Adam's gaze shifted from Joan's face to the girl behind her and frowned, looking troubled. Joan turned to look at her as well. Toque girl was smiling her innocent smile at Brown and her hoody was zipped all the way up, hiding the slinky black tank underneath.

"I'm Mary Jane Clover," she said, quickly, "the new student? I was totally lost and Joan was just helping me find the right classroom."

Brown looked doubtfully at Joan. "Is this true, Miss Girardi?"

Joan nodded slowly, unsure why this random person would do her a favor, but really grateful all the same. Brown turned away from her to address Mary Jane and Joan flashed her a grateful smile, which Mary Jane returned.

"Well, why don't we sit down, girls?" Brown said, going to her desk and picking up a copy of the book the class was reading. "Welcome to the class, Miss Grover. And know that rules apply as much to new students as old, so we won't be turning up late again, will we?"

Mary Jane nodded seriously, politeness and light, then turned and rolled her eyes, muttering: "It's _Clover._ Grover is a Muppet."

Joan slid into a seat diagonally to the left from Adam—he was sketching, his hand slowly moving across a paper in long strokes. His hands were covered in pen ink for some reason, and the streak of blue near his thumb was somehow impossibly endearing. There was a nasty-looking cut running jaggedly along his knuckles. She rubbed her own knuckles absently as she gazed at the angry red, reflexively feeling his pain.

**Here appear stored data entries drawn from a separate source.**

import Summits.MatrixMultiplication.MatrixMultiplication.Theorems.AbelianSTPPCensusShapeCertVQSearchS
import Summits.MatrixMultiplication.MatrixMultiplication.Theorems.AbelianSTPPCensusShapeCertVQSearchE

/-!
# Abelian STPP census — soundness of `ShapeCertVQ.checkQS`, part 3: how the path segments assemble

Cell mm-stpp, rung F-M1; successor kernel item VQ-CERT (T_E beyond 337 under vQ := vP ∧ E3⁺) in support of the closed crux item
stmt-MatrixMultiplication-19191; seat mm-stpp-vp-p2 (gen 2).  Pure bookkeeping about the Boolean search of `…DefsS` (after g1's
`…ShapeCertVQSearchP`, for the blocked pool):
* `segOutS_append` / `segInS_append` — consecutive outer (block) / inner (member) segments of one node concatenate;
  `loopS_of_segOutS` — an outer segment longer than the pool gives the walk (`innerS` is monotone in its continuation, `innerS_mono`);
  `segInS_eq_innerS` — an inner segment longer than the block is the block's walk;
* `dfsS_of_nodeOutS` — one level of `dfsS` from the node-level decision and a long enough outer segment;
* `pathOutS_append`, `pathInS_append`, `pathOK_of_out` (outer segments covering the pool give the node, `PathOKS`),
  `pathOut_single_of_in` (inner segments covering block `i` give the one-block outer segment), `pathIn_single_of_child` (a node gives
  the one-member inner segment of its parent, given any evaluated sibling inner segment vouching for the parent's node-level decision),
  `checkQS_of_pathOK_nil` (the root node is `checkQS M`).
So an order is certified by kernel-evaluating a tree of `pathOutS` / `pathInS` facts and folding them with these lemmas (seat generator).
-/

set_option linter.dupNamespace false -- `MatrixMultiplication.MatrixMultiplication` (summit = problem, D-0017)
set_option autoImplicit false

namespace Summit.MatrixMultiplication.MatrixMultiplication.Theorems.ShapeCertVQ

open ShapeCert ShapeCertVP

section segs
variable {M : ℕ} {rec : List Sh → List (List Sh) → Bool} {fam : List Sh} {A : Agg} {ra rb rc vl g0 q : ℕ} {sel : B8 → ℕ}
  {mdk lb1 lc : ℕ} {cl : Bool}

/-- `innerS` is monotone in its continuation: a block that passes with continuation `true` passes with any true continuation -/
theorem innerS_mono {k : Bool} {bs : List (List Sh)} (hk : k = true) : ∀ b : List Sh,
    innerS M rec fam A ra rb rc vl g0 q sel mdk lb1 true bs b = true → innerS M rec fam A ra rb rc vl g0 q sel mdk lb1 k bs b = true
  | [], _ => by rw [innerS]; exact hk
  | t :: r, h => by
    rw [innerS] at h ⊢
    by_cases hbr : t.lev < lb1
    · rw [if_pos hbr]
    · rw [if_neg hbr] at h ⊢
      by_cases hsk : skipS t ra rb rc vl q = true
      · rw [if_pos hsk] at h ⊢; exact innerS_mono hk r h
      · rw [if_neg hsk] at h ⊢
        rw [Bool.and_eq_true] at h ⊢
        exact ⟨h.1, innerS_mono hk r h.2⟩

/-- consecutive outer segments concatenate -/
theorem segOutS_append : ∀ (n m : ℕ) (B : List (List Sh)),
    segOutS M rec fam A ra rb rc vl g0 q sel mdk lb1 lc cl n B = true →
    segOutS M rec fam A ra rb rc vl g0 q sel mdk lb1 lc cl m (B.drop n) = true →
    segOutS M rec fam A ra rb rc vl g0 q sel mdk lb1 lc cl (n + m) B = true
  | 0, m, B, _, h2 => by simpa using h2
  | n + 1, 0, [], h1, _ => by simpa [segOutS] using h1
  | n + 1, m + 1, [], h1, _ => by
    rw [show n + 1 + (m + 1) = (n + m + 1) + 1 by omega, segOutS]; rw [segOutS] at h1; exact h1
  | n + 1, m, b :: bs, h1, h2 => by
    rw [Nat.add_right_comm]
    rw [List.drop_succ_cons] at h2
    cases b with
    | nil =>
      rw [segOutS] at h1 ⊢
      exact segOutS_append n m bs h1 h2
    | cons t r =>
      rw [segOutS] at h1 ⊢
      by_cases hbr : t.lev < lb1
      · rw [if_pos hbr]
      · rw [if_neg hbr] at h1 ⊢
        by_cases hcap : lc ≤ t.lev
        · rw [if_pos hcap] at h1 ⊢; exact segOutS_append n m bs h1 h2
        · rw [if_neg hcap] at h1 ⊢
          rw [Bool.and_eq_true] at h1 ⊢
          exact ⟨h1.1, segOutS_append n m bs h1.2 h2⟩

/-- an outer segment longer than the pool gives the whole walk -/
theorem loopS_of_segOutS : ∀ (n : ℕ) (B : List (List Sh)), B.length < n →
    segOutS M rec fam A ra rb rc vl g0 q sel mdk lb1 lc cl n B = true →
    loopS M rec fam A ra rb rc vl g0 q sel mdk lb1 lc cl B = true
  | 0, _, h, _ => absurd h (Nat.not_lt_zero _)
  | n + 1, [], _, h => by rw [segOutS] at h; rw [loopS]; exact h
  | n + 1, b :: bs, hl, h => by
    have hn : bs.length < n := by simpa using hl
    cases b with
    | nil =>
      rw [segOutS] at h; rw [loopS]
      exact loopS_of_segOutS n bs hn h
    | cons t r =>
      rw [segOutS] at h; rw [loopS]
      by_cases hbr : t.lev < lb1
      · rw [if_pos hbr]
      · rw [if_neg hbr] at h ⊢
        by_cases hcap : lc ≤ t.lev
        · rw [if_pos hcap] at h ⊢; exact loopS_of_segOutS n bs hn h
        · rw [if_neg hcap] at h ⊢
          rw [Bool.and_eq_true] at h
          exact innerS_mono (loopS_of_segOutS n bs hn h.2) _ h.1

/-- consecutive inner segments concatenate -/
theorem segInS_append {bs : List (List Sh)} : ∀ (n m : ℕ) (b : List Sh),
    segInS M rec fam A ra rb rc vl g0 q sel mdk lb1 bs n b = true →
    segInS M rec fam A ra rb rc vl g0 q sel mdk lb1 bs m (b.drop n) = true →
    segInS M rec fam A ra rb rc vl g0 q sel mdk lb1 bs (n + m) b = true
  | 0, m, b, _, h2 => by simpa using h2
  | n + 1, 0, [], _, _ => by simp [segInS]
  | n + 1, m + 1, [], _, _ => by rw [show n + 1 + (m + 1) = (n + m + 1) + 1 by omega, segInS]
  | n + 1, m, t :: r, h1, h2 => by
    rw [Nat.add_right_comm, segInS]
    rw [segInS] at h1
    rw [List.drop_succ_cons] at h2
    by_cases hbr : t.lev < lb1
    · rw [if_pos hbr]
    · rw [if_neg hbr] at h1 ⊢
      by_cases hsk : skipS t ra rb rc vl q = true
      · rw [if_pos hsk] at h1 ⊢; exact segInS_append n m r h1 h2
      · rw [if_neg hsk] at h1 ⊢
        rw [Bool.and_eq_true] at h1 ⊢
        exact ⟨h1.1, segInS_append n m r h1.2 h2⟩

/-- an inner segment longer than the block is the block's walk (continuation `true`) -/
theorem segInS_eq_innerS {bs : List (List Sh)} : ∀ (n : ℕ) (b : List Sh), b.length < n →
    segInS M rec fam A ra rb rc vl g0 q sel mdk lb1 bs n b = innerS M rec fam A ra rb rc vl g0 q sel mdk lb1 true bs b
  | 0, _, h => absurd h (Nat.not_lt_zero _)
  | n + 1, [], _ => by rw [segInS, innerS]
  | n + 1, t :: r, h => by
    rw [segInS, innerS]
    have ih := segInS_eq_innerS (bs := bs) n r (by simpa using h)
    simp only [ih]

end segs

section node
variable {M : ℕ}

/-- **one level of the search from its pieces**: if the node-level decision is open and an outer segment longer than the pool passes,
the node passes -/
theorem dfsS_of_nodeOutS (fuel : ℕ) (fam : List Sh) (B : List (List Sh)) {n : ℕ} (hn : B.length < n)
    (hdec : nodeDecQE M fam = none) (h : nodeOutS M (dfsS M fuel) fam n B = true) : dfsS M (fuel + 1) fam B = true := by
  rw [dfsS]
  unfold nodeDecQE at hdec
  unfold nodeOutS at h
  simp only [Agg.force_eq, seqN_eq] at hdec h ⊢
  by_cases h1 : killE M (aggOf M fam) fam = true
  · rw [if_pos h1] at hdec; exact absurd hdec (by simp)
  rw [if_neg h1] at hdec ⊢
  by_cases h2 : M * D < (aggOf M fam).gs
  · rw [if_pos h2] at hdec; exact absurd hdec (by simp)
  rw [if_neg h2] at hdec ⊢
  by_cases h3 : (aggOf M fam).dead M = true
  · rw [if_pos h3] at hdec; exact absurd hdec (by simp)
  rw [if_neg h3] at hdec ⊢
  by_cases h4 : (budsOf M (aggOf M fam) fam).tailEmpty = true
  · rw [if_pos h4] at hdec; exact absurd hdec (by simp)
  rw [if_neg h4] at hdec ⊢
  by_cases h5 : ((gnodeQ (headLevQ fam) (budsOf M (aggOf M fam) fam)).ok &&
      decide ((aggOf M fam).gs * K + (gnodeQ (headLevQ fam) (budsOf M (aggOf M fam) fam)).bud *
        (tabGQ (headLevQ fam)).get (gnodeQ (headLevQ fam) (budsOf M (aggOf M fam) fam)).idx ≤ M * D * K)) = true
  · rw [if_pos h5] at hdec; exact absurd hdec (by simp)
  rw [if_neg h5]
  exact loopS_of_segOutS n B hn h

/-- a decided node -/
theorem dfsS_of_nodeDec (fuel : ℕ) (fam : List Sh) (B : List (List Sh)) (hdec : nodeDecQE M fam = some true) :
    dfsS M (fuel + 1) fam B = true := by
  rw [dfsS]
  unfold nodeDecQE at hdec
  simp only [Agg.force_eq, seqN_eq] at hdec ⊢
  by_cases h1 : killE M (aggOf M fam) fam = true
  · rw [if_pos h1]
  rw [if_neg h1] at hdec ⊢
  by_cases h2 : M * D < (aggOf M fam).gs
  · rw [if_pos h2] at hdec; exact absurd hdec (by simp)
  rw [if_neg h2] at hdec ⊢
  by_cases h3 : (aggOf M fam).dead M = true
  · rw [if_pos h3]
  rw [if_neg h3] at hdec ⊢
  by_cases h4 : (budsOf M (aggOf M fam) fam).tailEmpty = true
  · rw [if_pos h4] at hdec ⊢; simpa using hdec
  rw [if_neg h4] at hdec ⊢
  by_cases h5 : ((gnodeQ (headLevQ fam) (budsOf M (aggOf M fam) fam)).ok &&
      decide ((aggOf M fam).gs * K + (gnodeQ (headLevQ fam) (budsOf M (aggOf M fam) fam)).bud *
        (tabGQ (headLevQ fam)).get (gnodeQ (headLevQ fam) (budsOf M (aggOf M fam) fam)).idx ≤ M * D * K)) = true
  · rw [if_pos h5]
  rw [if_neg h5] at hdec; exact absurd hdec (by simp)

/-- every block of every pool along a path has fewer than `9999` members (pools are sub-blocks and suffixes of `candBQ M`) -/
theorem pathNodeS_block_lt (M : ℕ) : ∀ (path : List (ℕ × ℕ)), ∀ b ∈ (pathNodeS M path).2, b.length < 9999
  | [] => by
    intro b hb
    simp only [pathNodeS] at hb
    have h1 : b.length ≤ (candBQ M).flatten.length := (List.sublist_flatten_of_mem hb).length_le
    rw [candBQ_flatten] at h1
    exact lt_of_le_of_lt (h1.trans (candQ_length_le M)) (by norm_num)
  | (i, j) :: ks => by
    intro b' hb'
    have ih := pathNodeS_block_lt M ks
    rw [pathNodeS] at hb'
    cases hd : ((pathNodeS M ks).2).drop i with
    | nil => rw [hd] at hb'; simp at hb'
    | cons b bs =>
      rw [hd] at hb'
      have hsub : ∀ x ∈ b :: bs, x ∈ (pathNodeS M ks).2 := fun x hx => by
        rw [← hd] at hx; exact List.mem_of_mem_drop hx
      cases hj : b.drop j with
      | nil =>
        simp only [hj] at hb'
        exact ih b' (hsub b' (List.mem_cons_of_mem _ hb'))
      | cons t r =>
        simp only [hj, List.mem_cons] at hb'
        rcases hb' with rfl | hb'
        · have h1 : (t :: r).length ≤ b.length := by rw [← hj, List.length_drop]; omega
          exact lt_of_le_of_lt h1 (ih b (hsub b (by simp)))
        · exact ih b' (hsub b' (List.mem_cons_of_mem _ hb'))

end node

section paths
variable {M : ℕ}

/-- **consecutive outer segments of one node concatenate** -/
theorem pathOutS_append {path : List (ℕ × ℕ)} {i n m : ℕ} (h1 : pathOutS M path i n = true)
    (h2 : pathOutS M path (i + n) m = true) : pathOutS M path i (n + m) = true := by
  unfold pathOutS at h1 h2 ⊢
  cases hdec : nodeDecQE M (pathNodeS M path).1 with
  | some v => simpa [hdec] using h1
  | none =>
    simp only [hdec] at h1 h2 ⊢
    unfold nodeOutS at h1 h2 ⊢
    simp only [Agg.force_eq, seqN_eq] at h1 h2 ⊢
    rw [← List.drop_drop] at h2
    exact segOutS_append n m _ h1 h2

/-- **outer segments covering the whole pool of a node give the node** -/
theorem pathOK_of_out {path : List (ℕ × ℕ)} {n : ℕ} (h : pathOutS M path 0 n = true) (hn : ((pathNodeS M path).2).length < n)
    (hd : path.length ≤ M + 1) : PathOKS M path := by
  unfold PathOKS
  rw [show M + 2 - path.length = (M + 1 - path.length) + 1 by omega]
  unfold pathOutS at h
  rw [List.drop_zero] at h
  cases hdec : nodeDecQE M (pathNodeS M path).1 with
  | some v =>
    simp only [hdec] at h
    subst h
    exact dfsS_of_nodeDec _ _ _ hdec
  | none =>
    simp only [hdec] at h
    exact dfsS_of_nodeOutS _ _ _ hn hdec h

/-- **consecutive inner segments of one block concatenate** -/
theorem pathInS_append {path : List (ℕ × ℕ)} {i j n m : ℕ} (h1 : pathInS M path i j n = true)
    (h2 : pathInS M path i (j + n) m = true) : pathInS M path i j (n + m) = true := by
  unfold pathInS at h1 h2 ⊢
  cases hdec : nodeDecQE M (pathNodeS M path).1 with
  | some v => simpa [hdec] using h1
  | none =>
    simp only [hdec] at h1 h2 ⊢
    cases hdi : ((pathNodeS M path).2).drop i with
    | nil => simp
    | cons b bs =>
      simp only [hdi] at h1 h2
      dsimp only
      unfold nodeInS at h1 h2 ⊢
      simp only [Agg.force_eq, seqN_eq] at h1 h2 ⊢
      rw [← List.drop_drop] at h2
      exact segInS_append n m _ h1 h2

/-- **inner segments covering block `i` give the one-block outer segment** (`i` a block index of the pool, the segments reaching
past `9999` members) -/
theorem pathOut_single_of_in {path : List (ℕ × ℕ)} {i n : ℕ} (h : pathInS M path i 0 n = true)
    (hi : i < ((pathNodeS M path).2).length) (hn : 9999 ≤ n) : pathOutS M path i 1 = true := by
  unfold pathInS at h
  unfold pathOutS
  cases hdec : nodeDecQE M (pathNodeS M path).1 with
  | some v => simpa [hdec] using h
  | none =>
    simp only [hdec] at h ⊢
    cases hdi : ((pathNodeS M path).2).drop i with
    | nil =>
      exfalso
      have := List.drop_eq_nil_iff.mp hdi
      omega
    | cons b bs =>
      simp only [hdi, List.drop_zero] at h
      have hb : b.length < n :=
        lt_of_lt_of_le (pathNodeS_block_lt M path b (List.mem_of_mem_drop (by rw [hdi]; simp))) hn
      unfold nodeOutS
      unfold nodeInS at h
      simp only [Agg.force_eq, seqN_eq] at h ⊢
      cases b with
      | nil => rw [segOutS, segOutS]
      | cons t r =>
        rw [segOutS]
        split_ifs with hbr hcap
        · rfl
        · rw [segOutS]
        · rw [segOutS, Bool.and_true, ← segInS_eq_innerS n _ hb]
          exact h

/-- **a node gives the one-member inner segment of its parent** (an evaluated sibling inner segment of the same node vouches for the
parent's node-level decision) -/
theorem pathIn_single_of_child {path : List (ℕ × ℕ)} {i j j' m : ℕ} (hsib : pathInS M path i j' m = true)
    (hchild : PathOKS M ((i, j) :: path)) (hd : path.length ≤ M) : pathInS M path i j 1 = true := by
  unfold PathOKS at hchild
  have hfuel : M + 2 - ((i, j) :: path).length = (M - path.length) + 1 := by simp only [List.length_cons]; omega
  rw [hfuel] at hchild
  unfold pathInS at hsib ⊢
  cases hdec : nodeDecQE M (pathNodeS M path).1 with
  | some v => simpa [hdec] using hsib
  | none =>
    simp only [hdec] at hsib ⊢
    have hrec : M + 1 - path.length = (M - path.length) + 1 := by omega
    cases hdi : ((pathNodeS M path).2).drop i with
    | nil => simp
    | cons b bs =>
      dsimp only
      rw [hrec]
      cases hdj : b.drop j with
      | nil =>
        unfold nodeInS
        simp only [Agg.force_eq, seqN_eq]
        rw [segInS]
      | cons t r =>
        have hnode : pathNodeS M ((i, j) :: path) = (t :: (pathNodeS M path).1, (t :: r) :: bs) := by
          rw [pathNodeS, hdi]; simp only; rw [hdj]
        rw [hnode] at hchild
        simp only at hchild
        unfold nodeInS
        simp only [Agg.force_eq, seqN_eq]
        rw [segInS]
        split_ifs with hbr hsk
        · rfl
        · rw [segInS]
        · rw [segInS, Bool.and_true]
          unfold stepS
          simp only [Agg.force_eq, seqN_eq]
          split_ifs <;> first | rfl | exact hchild

/-- **the root node is the certificate** -/
theorem checkQS_of_pathOK_nil (h : PathOKS M []) : checkQS M = true := by
  unfold PathOKS at h; simpa [pathNodeS, checkQS] using h

/-- every pool along a path has fewer than `9999` blocks... in fact at most `47` (they are suffixes of sub-blocks of `candBQ M`) -/
theorem pathNodeS_blocks_le (M : ℕ) : ∀ path : List (ℕ × ℕ), ((pathNodeS M path).2).length ≤ 47
  | [] => by simp [pathNodeS, candBQ, levelsQ]
  | (i, j) :: ks => by
    have ih := pathNodeS_blocks_le M ks
    rw [pathNodeS]
    cases hd : ((pathNodeS M ks).2).drop i with
    | nil => simp
    | cons b bs =>
      simp only
      have hl : (b :: bs).length = ((pathNodeS M ks).2).length - i := by rw [← hd, List.length_drop]
      simp only [List.length_cons] at hl
      cases hj : b.drop j with
      | nil => dsimp only; omega
      | cons t r => simp only [List.length_cons]; omega

end paths

end Summit.MatrixMultiplication.MatrixMultiplication.Theorems.ShapeCertVQ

She watched him from the corner of her eye, imagining herself kneeling beside him (the hard linoleum against her knees, him looking down at her part-mystified, part-awed) and taking his hand in hers, kissing all along and around the cut, feeling a tremor go through him and relishing it, and pre-Bonnie Adam would've whispered 'Jane' in protest, but secretly he wouldn't have cared she was kissing his hand in the middle of English class.

Pre-Bonnie Adam, St. Adam, was as crazy as she was. It was one of things that made them work.She imagined running her hands through his hair as he sighed her name again, in pleasure, for once, instead of pain.

In a flash, Joan remembered the feel of his hand as it moved down her inner-thigh that night after the concert, his eyes looking at her with such intensity—the shuddering, frightening ecstasy in that one movement alone that made her wonder who needed drugs, when there was this to be had. Then: her sudden, overwhelming panic. _We're in a truck. I don't want my first time to be in a truck. _

"Open your books, please," Brown called sardonically, "the story is on the _inside_ of the book."

_It's a camper._

Just then, something happened that made Joan stop breathing.

Mary Jane had casually gone and sat down beside Adam, and now, as she opened her copy of _Wuthering Heights_, she leaned toward Adam and whispered something into his ear. Instead of giving her a look of astonishment, Adam smiled at her gratefully and Joan heard him say: "Thanks, Mary Jane," and he might as well have said: die, Joan. Because that was exactly what it felt like.

She'd never heard him call anyone else Jane before, either.

Mechanically, Joan looked down at the passage in her book and noticed her hands where they gripped the sides of the book were trembling. Distantly, she heard Bitch Brown ordering her to read aloud to the class ("…with _feeling_, please, Miss Girardi…") and she opened her mouth and read, lips beginning to tremble as the words began to make sense:

"_My love for Linton is like the foliage in the woods: time will change it, I'm well aware, as winter changes the trees. My love for Heathcliffe resembles the eternal rocks underneath: a source of little visible delight, but necessary."_

A tear ran down Joan's cheek at the last word, and the deep, almost pleading and yet defiant, panicked note in her voice, electrified the words she read aloud.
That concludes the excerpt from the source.